Awesome looking bread Mike, and maybe we can figure out why the bread attains a more sour taste as it ages.
I just got me a copy of Ed Wood's
Classic Sourdoughs and had to put it to immediate use. My first attempt from the book was Ed's recipe for
San Francisco Sourdough Bread. Now, I don't own any culture other than my own, so I used that and otherwise followed the recipe exactly.
Ed's technique involves building the ferment with 1/2 cup of culture, 1 cup of flour and 1/2 cup of water. This is allowed to ferment for 12 hours at room temp and then another cup of flour and 1/2 cup of water are added and the whole thing is then fermented for another 8 hours. Here's what it looked like after approximately 20 hours.

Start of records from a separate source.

import Summits.MatrixMultiplication.OmegaCensus.STPPKernelListerOrderN53Y
import Literature.Combinatorics.Additive.TightTriangleRemovalProofs

/-!
# ω-census (abelian STPP census): order `53`, `H`-generic — no beating STPP family in any abelian group of order `53` MODULO `{(3,3,3),(3,3,3)} ⊄ ℤ₅₃` (kernel)

HONEST FRAMING (pub-omega census; verbatim): lottery ticket; floor = certified bounds/negative ranges.
Census STRUCTURE (seat pub-omega-stpp-2 gen 31, 2026-08-29), family (b2).  Transport of `CubeNB.volume_le_card_zmod53_of_not_realizable_333_333`
(`…OrderN53Y.lean`) along `addEquivOfPrimeCardEq` + `IsSTPP.image` (as `…OrderN47H.lean` for order `47`): for EVERY finite abelian group `H` of order
`53` and every STPP family of `H`, `Σ |Aᵢ||Bᵢ||Cᵢ| ≤ 53` PROVIDED the size pattern `{(3,3,3),(3,3,3)}` has no STPP realisation in `ℤ/53` (the one
tree-law survivor left at order 53; slack 4).  Order `53` thus joins the `H`-generic series in its conditional form with a single named hypothesis.
Nothing here is progress on `ω`.
-/

open Finset

namespace Summit.MatrixMultiplication.OmegaCensus.KLister

open Literature.Computability.AlgebraicComplexity

/-- **Order 53, `H`-generic, modulo `333_333 ⊄ ℤ₅₃`.** [cite: CohnKleinbergSzegedyUmans2005, Def. 5.1] -/
theorem volume_le_of_card_eq_53_of_not_realizable_333_333 {H : Type*} [AddCommGroup H] [Fintype H] [DecidableEq H] (hH : Fintype.card H = 53)
    (h333 : ¬ Realizable (ZMod 53) ([(3, 3, 3), (3, 3, 3)] : List Shape))
    {m : ℕ} (A B C : Fin m → Finset H) (hS : IsSTPP A B C) : ∑ i, #(A i) * #(B i) * #(C i) ≤ 53 := by
  haveI : Fact (Nat.Prime 53) := ⟨by norm_num⟩
  have h1 : Nat.card H = 53 := by rw [Nat.card_eq_fintype_card, hH]
  have h2 : Nat.card (ZMod 53) = 53 := Nat.card_zmod 53
  let e : H ≃+ ZMod 53 := addEquivOfPrimeCardEq h1 h2
  have hS' : IsSTPP (fun i => (A i).image e) (fun i => (B i).image e) (fun i => (C i).image e) := hS.image e e.injective
  have h := CubeNB.volume_le_card_zmod53_of_not_realizable_333_333 h333 _ _ _ hS'
  simp only [card_image_of_injective _ e.injective] at h
  exact h

end Summit.MatrixMultiplication.OmegaCensus.KLister
import Summits.QuantumFields.YangMills.Theorems.BalabanUVNodesK0V23Stub3RunwiseSuppliersAx
import Summits.QuantumFields.YangMills.Theorems.BalabanUVNodesK0RecordFormatNamesLemmas5
import Summits.QuantumFields.YangMills.Theses.BalabanUVNodes

/-!
# PORT helper (K0ᴬ JOIN lineage `ymgap-nodeO-port-PTC-1`, g3; INTENT-17) — THE DECAY ROAD's LAST LINK AT K0ᴬ: one DECAY-ON-RUNS letter `RecordPlimDecayOnRunsAx F a₀ ε₂₉ γ₀ C δ₁`
# per family and radius ⟹ the re-centred run-wise core ⟹ K0ᴬ's BODY at every family (the decl-by-name terminus is ✓`K0V23Stub3CofinalRunDoorAx.…_allRadii`, cited, not restated)

AUTHORSHIP ∕ CREDIT.  The mathematics and the Lean text of this file are ◇ LENS-1's (planner seat `ymgap-nodeO-lens-1` g5, lens «cauchy-analytic»), HOME deposit
`pub/ym-nodeO-ideate/nodeO-cover/LENS-1-K0AxDecayLink-v1.lean` (sha16 fdb14414a823be99 · 88 l. · 5 thm · 0 def; farm rc 0 · 0 warn · 0 sorry; axioms standard, CANDIDATE-10 nodeO STATUS 2026-08-31T03:57:24Z), theorems 1–4 landed VERBATIM
(header differs; theorem 5 = the decl-by-name terminus is cited from the tree instead, see the last section) by porter PTC-1 g3 keyed
`--supports stmt-QuantumFields-27238 --as helper` (K0ᴬ; no `--workitem`, R615) on lens-1's ASK «by dag-n07-w3 (H3.3) or PTC-1 (INTENT-17)».  Re-based on ▶ dag-n07-w3 g22's tree file
`…K0V23Stub3RunwiseSuppliersAx` (H3.3, 2026-08-31T03:49Z: the RE-CENTRED run-wise door `k0Body_of_seam_of_runwiseZB`), which this file does NOT duplicate; the decay letter is the
OUTPUT currency of the slot-8 → K0 road's tree JOIN (✓p807054 `PortHRecordJoin.joinGoalL_of_texts_final`, ✓p809004∕`…PortHRecordJoinWith` token-parametric `joinGoalWith_of_texts`).
This file imports the route file LEGITIMATELY: its conclusion IS the K0ᴬ crux decl by name; it unfolds no port-row decl body (docket O-8 hazard does not apply).

CONTENT (5 theorems, 0 def ∕ sorry ∕ instance ∕ notation):
* `betaOfRecord₁₃Ax_thm1WitnessAx_eq_thetaFill` (`rfl`): `β₁₃ᴬˣ(θᴬˣ(j; ½; a₀; ε₀, ε₂₉, B₃, B₃′, a₀, a₁; Efl, logz)) = β₁₃ᴬˣ(thetaFill F a₀ ε₂₉)` — DEF-1's run letters at `thetaFill`
  (`K0RecordFormatNames.runAbs_of_recordPlimDecayOnRunsAx`, Lemmas5) ARE run letters at V24's re-centred witness; `…_eq_thm1Witness`: the two «Ax» readings in the tree
  (`betaOfRecord₁₃Ax F 2 (theta13OfThm1CCMWZBAx …)` of V24 ∕ `…RunwiseSuppliersAx`, and `betaOfRecord₁₃Ax F 2 (theta13OfThm1CCMWZB …)` of Lemmas4∕5) name ONE β.
* `runCoreAx_of_recordPlimDecayOnRunsAx`: for `F`, «∀ a₀ > 0, ∃ γ₀ ε₂₉ C δ₁, 0 < γ₀ ≤ ½, 0 < ε₂₉, RecordPlimDecayOnRunsAx F a₀ ε₂₉ γ₀ C δ₁» ⟹ the `run` binder of
  `K0V23Stub3RunwiseSuppliersAx.k0Body_of_runwiseZB_byName` for `F`, with `β′ := B12Sec2to5.betaPrime510 4 C δ₁` ([I] (1.22) second moment of a (5.10)-decaying kernel, (5.42)).
* ★★★ `k0BodyAx_of_recordPlimDecayOnRunsAx` ∕ `record13SepCoPHInhabitedAx_of_recordPlimDecayOnRunsAx`: K0ᴬ's body at every family ∕ THE CRUX DECL BY NAME from that ONE letter per
  family and radius (stub 1ᴮ PROVED, stub 2′ green, seam `hseamAx_rfl` — all inside the tree door).

WHY.  V24's registered stub 3ᴬ′ᴮ is a β-BOX; the slot-8 → K0 decay road (JOIN ✓p807054 `PortHRecordJoin.joinGoalL_of_texts_final`, token-parametric `joinGoalWith_of_texts`) outputs
`RecordPlimDecayOnRunsAx`, i.e. RUN currency, and runs ⟹̸ box (`K0V23Stub3RunBoxEquivalence.exists_hbeta_runAbs_not_box`).  With the tree's re-centred run-wise door and this link the
road has a typed terminus at K0ᴬ that needs neither the box nor K3ᴬ's kernel letters.
HONESTY.  CONDITIONAL on the displayed decay letter (NODE O's wall in decay currency — what the JOIN delivers modulo its own displayed hypotheses hG0 ∕ hUk ∕ hBg ∕ ‴ ∕ Tok-182 ∕
Tok-cmpU-cap and the (1.21)-Ax proviso `RecordPolLimitOnRunsAx`); nothing of Bałaban is discharged; K0ᴬ (stmt-QuantumFields-27238) stays OPEN; the mass gap is NOT proved.
[I] = [Balaban1987RG1]; [C] = [Balaban1988Convergent]; [V] = [Balaban1985Variational]; [RS] = [Balaban1985RegularSpaces].
-/

noncomputable section

open MeasureTheory
open scoped Matrix.Norms.L2Operator

namespace Summit.QuantumFields.YangMills.Theorems.K0RecordDecayRoadAx

open Literature.MathematicalPhysics.QuantumFieldTheory.Balaban1983to89
open Literature.MathematicalPhysics.QuantumFieldTheory.Balaban1983to89.Node00
open Literature.MathematicalPhysics.QuantumFieldTheory.Balaban1983to89.T4Continuum
open Literature.MathematicalPhysics.QuantumFieldTheory.Balaban1983to89.FlowStep
open Literature.MathematicalPhysics.QuantumFieldTheory.Balaban1983to89.FlowStepRuns
open Summit.QuantumFields.YangMills.Theorems.K0AllTorusOfStepTokensGuardedZBLamAx (hseamAx_rfl)
open Summit.QuantumFields.YangMills.Theorems.K0V23Stub3RunwiseSuppliersAx (k0Body_of_seam_of_runwiseZB)
open Summit.QuantumFields.YangMills.Theorems.K0RecordFormatNames

/-- **THE RE-CENTRED WITNESS's β OF RECORD IS THE FILL's** (`rfl`): `β₁₃ᴬˣ(θᴬˣ(j; ½; a₀; ε₀, ε₂₉, B₃, B₃′, a₀, a₁; Efl, logz)) = β₁₃ᴬˣ(thetaFill F a₀ ε₂₉)` — so DEF-1's run letters at
`thetaFill` ARE run letters at V24's witness. [cite: Balaban1987RG1, (1.20)–(1.22) p.264, (2.9) p.266 (bookkeeping)] -/
theorem betaOfRecord₁₃Ax_thm1WitnessAx_eq_thetaFill (F : T4Family) (j : ℕ) (a₀ ε₀ ε₂₉ B₃ B₃' a₁ : ℝ) (Efl logz : B12.RunParams → ℕ → ℝ) :
    betaOfRecord₁₃Ax F 2 (theta13OfThm1CCMWZBAx F 2 j (1 / 2) a₀ ε₀ ε₂₉ B₃ B₃' a₀ a₁ Efl logz) = betaOfRecord₁₃Ax F 2 (thetaFill F a₀ ε₂₉) := rfl

/-- … hence equals DEF-1's reading at the NON-re-pinned θ-witness (`Lemmas4.betaOfRecord₁₃Ax_thm1Witness_eq_thetaFill`): the two «Ax» readings in the tree name ONE β.
[cite: Balaban1987RG1, (1.20)–(1.22) p.264, (2.9) p.266 (bookkeeping)] -/
theorem betaOfRecord₁₃Ax_thm1WitnessAx_eq_thm1Witness (F : T4Family) (j : ℕ) (a₀ ε₀ ε₂₉ B₃ B₃' a₁ : ℝ) :
    betaOfRecord₁₃Ax F 2 (theta13OfThm1CCMWZBAx F 2 j (1 / 2) a₀ ε₀ ε₂₉ B₃ B₃' a₀ a₁ (fun _ _ => 0) (fun _ _ => 0)) =
      betaOfRecord₁₃Ax F 2 (theta13OfThm1CCMWZB F 2 j (1 / 2) a₀ ε₀ ε₂₉ B₃ B₃' a₀ a₁ (fun _ _ => 0) (fun _ _ => 0)) :=
  (betaOfRecord₁₃Ax_thm1WitnessAx_eq_thetaFill F j a₀ ε₀ ε₂₉ B₃ B₃' a₁ _ _).trans
    (betaOfRecord₁₃Ax_thm1Witness_eq_thetaFill (F := F) (a₀ := a₀) (ε₂₉ := ε₂₉) j ε₀ B₃ B₃' a₁).symm

/-- **★ THE RE-CENTRED RUN-WISE CORE FOR `F` FROM ONE DECAY-ON-RUNS LETTER PER RADIUS** (`γ₀ ≤ ½`): `RecordPlimDecayOnRunsAx F a₀ ε₂₉ γ₀ C δ₁` ([I] (5.10)-decay `Decay510 Π C δ₁` of the
re-centred limit kernel along in-window runs) ⟹ `|β₁₃ᴬˣ| ≤ β′₅₁₀(4, C, δ₁)` along those runs (`runAbs_of_recordPlimDecayOnRunsAx`: [I] (1.22), (5.42)), read at V24's witness by the `rfl`
above — the `run` binder of `K0V23Stub3RunwiseSuppliersAx.k0Body_of_runwiseZB_byName` for `F`.  CONDITIONAL on the decay letter. [cite: Balaban1987RG1, (1.22) p.264, (5.10) p.293, (5.42) p.297, Thm 3 p.264] -/
theorem runCoreAx_of_recordPlimDecayOnRunsAx (F : T4Family)
    (h : ∀ a₀ : ℝ, 0 < a₀ → ∃ γ₀ ε₂₉ C δ₁ : ℝ, 0 < γ₀ ∧ γ₀ ≤ 1 / 2 ∧ 0 < ε₂₉ ∧ RecordPlimDecayOnRunsAx F a₀ ε₂₉ γ₀ C δ₁) :
    ∀ a₀ : ℝ, 0 < a₀ → ∃ γ₀ ε₂₉ β' : ℝ, 0 < γ₀ ∧ 0 < ε₂₉ ∧ ∀ (j : ℕ) (ε₀ B₃ B₃' a₁ : ℝ),
      ∀ (n : ℕ) (gs : ℕ → ℝ), RGEqH n (betaOfRecord₁₃Ax F 2 (theta13OfThm1CCMWZBAx F 2 j (1 / 2) a₀ ε₀ ε₂₉ B₃ B₃' a₀ a₁ (fun _ _ => 0) (fun _ _ => 0))) gs → Step.InInterval γ₀ n gs →
        ∀ k, k ≤ n → |betaOfRecord₁₃Ax F 2 (theta13OfThm1CCMWZBAx F 2 j (1 / 2) a₀ ε₀ ε₂₉ B₃ B₃' a₀ a₁ (fun _ _ => 0) (fun _ _ => 0)) k (prefixOf gs k)| ≤ β' := by
  intro a₀ ha₀
  obtain ⟨γ₀, ε₂₉, C, δ₁, hγ₀, hγh, hε, hdec⟩ := h a₀ ha₀
  exact ⟨γ₀, ε₂₉, B12Sec2to5.betaPrime510 4 C δ₁, hγ₀, hε, fun j ε₀ B₃ B₃' a₁ => runAbs_of_recordPlimDecayOnRunsAx F a₀ ε₂₉ hγh hdec⟩

/-- **★★★ K0ᴬ's BODY AT EVERY FAMILY FROM ONE DECAY-ON-RUNS LETTER PER FAMILY AND RADIUS** — the tree's re-centred run-wise door `K0V23Stub3RunwiseSuppliersAx.k0Body_of_seam_of_runwiseZB`
(stub 1ᴮ PROVED, stub 2′ from the green [6] Prop. 6) at the seam `hseamAx_rfl` and the previous theorem.  CONDITIONAL; K0ᴬ NOT closed; nothing of Bałaban asserted. [cite: Balaban1987RG1, Thm 1 p.259, Thm 3 p.264, (1.22) p.264, (5.10) p.293, (2.9) p.266; Balaban1985Variational, Thm 1 (8)–(9) p.279, Prop. 8 p.304; Balaban1985RegularSpaces, Prop. 6 p.99; Balaban1988Convergent, Thm 1 p.262, (2.6)–(2.8) pp.255–256, (2.12)–(2.13) pp.256–257] -/
theorem k0BodyAx_of_recordPlimDecayOnRunsAx
    (h : ∀ (F : T4Family) (a₀ : ℝ), 0 < a₀ → ∃ γ₀ ε₂₉ C δ₁ : ℝ, 0 < γ₀ ∧ γ₀ ≤ 1 / 2 ∧ 0 < ε₂₉ ∧ RecordPlimDecayOnRunsAx F a₀ ε₂₉ γ₀ C δ₁) :
    ∀ F : T4Family, ∃ θ : Stage13HParams F 2, θ.Provisos₁₃SepCoPHAx F 2 ∧ (θ.ZhUnity F 2 ∧ θ.SlotsNondegenerate₁₃Ax F 2) ∧ θ.Admissible F 2 :=
  k0Body_of_seam_of_runwiseZB hseamAx_rfl fun F => runCoreAx_of_recordPlimDecayOnRunsAx F (h F)

/-! ### The terminus by name
The crux decl `Theses.BalabanUVNodes.Record13SepCoPHInhabitedAx` from the all-radii decay letter — lens-1's ★★★ `record13SepCoPHInhabitedAx_of_recordPlimDecayOnRunsAx` (HOME :81) — is
ALREADY IN THE TREE with the identical statement as ✓`K0V23Stub3CofinalRunDoorAx.record13SepCoPHInhabitedAx_of_recordPlimDecayOnRunsAx_allRadii` (★ P3 g87's cofinal door v2, landed
by dag-n20-d g45 at 2026-08-31T04:25Z, factoring T′ through the COFINAL-radii door `K0PiDecayCofinalRadiiAx`); it is therefore NOT restated here (gate `dedup.landed`): cite that name.
`k0BodyAx_of_recordPlimDecayOnRunsAx` above is its body-level form through the run-wise door directly. -/

end Summit.QuantumFields.YangMills.Theorems.K0RecordDecayRoadAx

end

At this point, the final dough is mixed, using the whole shebang, along with the rest of the flour, water and salt per the recipe. After sufficient kneading, the dough is formed into loaves, either free form or in pans, allowed to proof at room temp for another 3 to 4 hours until sufficiently risen (mine only took 2 1/2), and then baked off. No refrigerator retardation or any of that stuff.
Well, I have to say, I'm pleasantly surprised at the results. I doubled the recipe, made 2 pan loaves and got a great rise. The bread tastes great with a not-too-crusty crust, and I've been wanting to make loaf-bread for a while, for the ease of slicing and sandwich making. Ed also recommends the La Cloche, but for now, I'm happy with this result.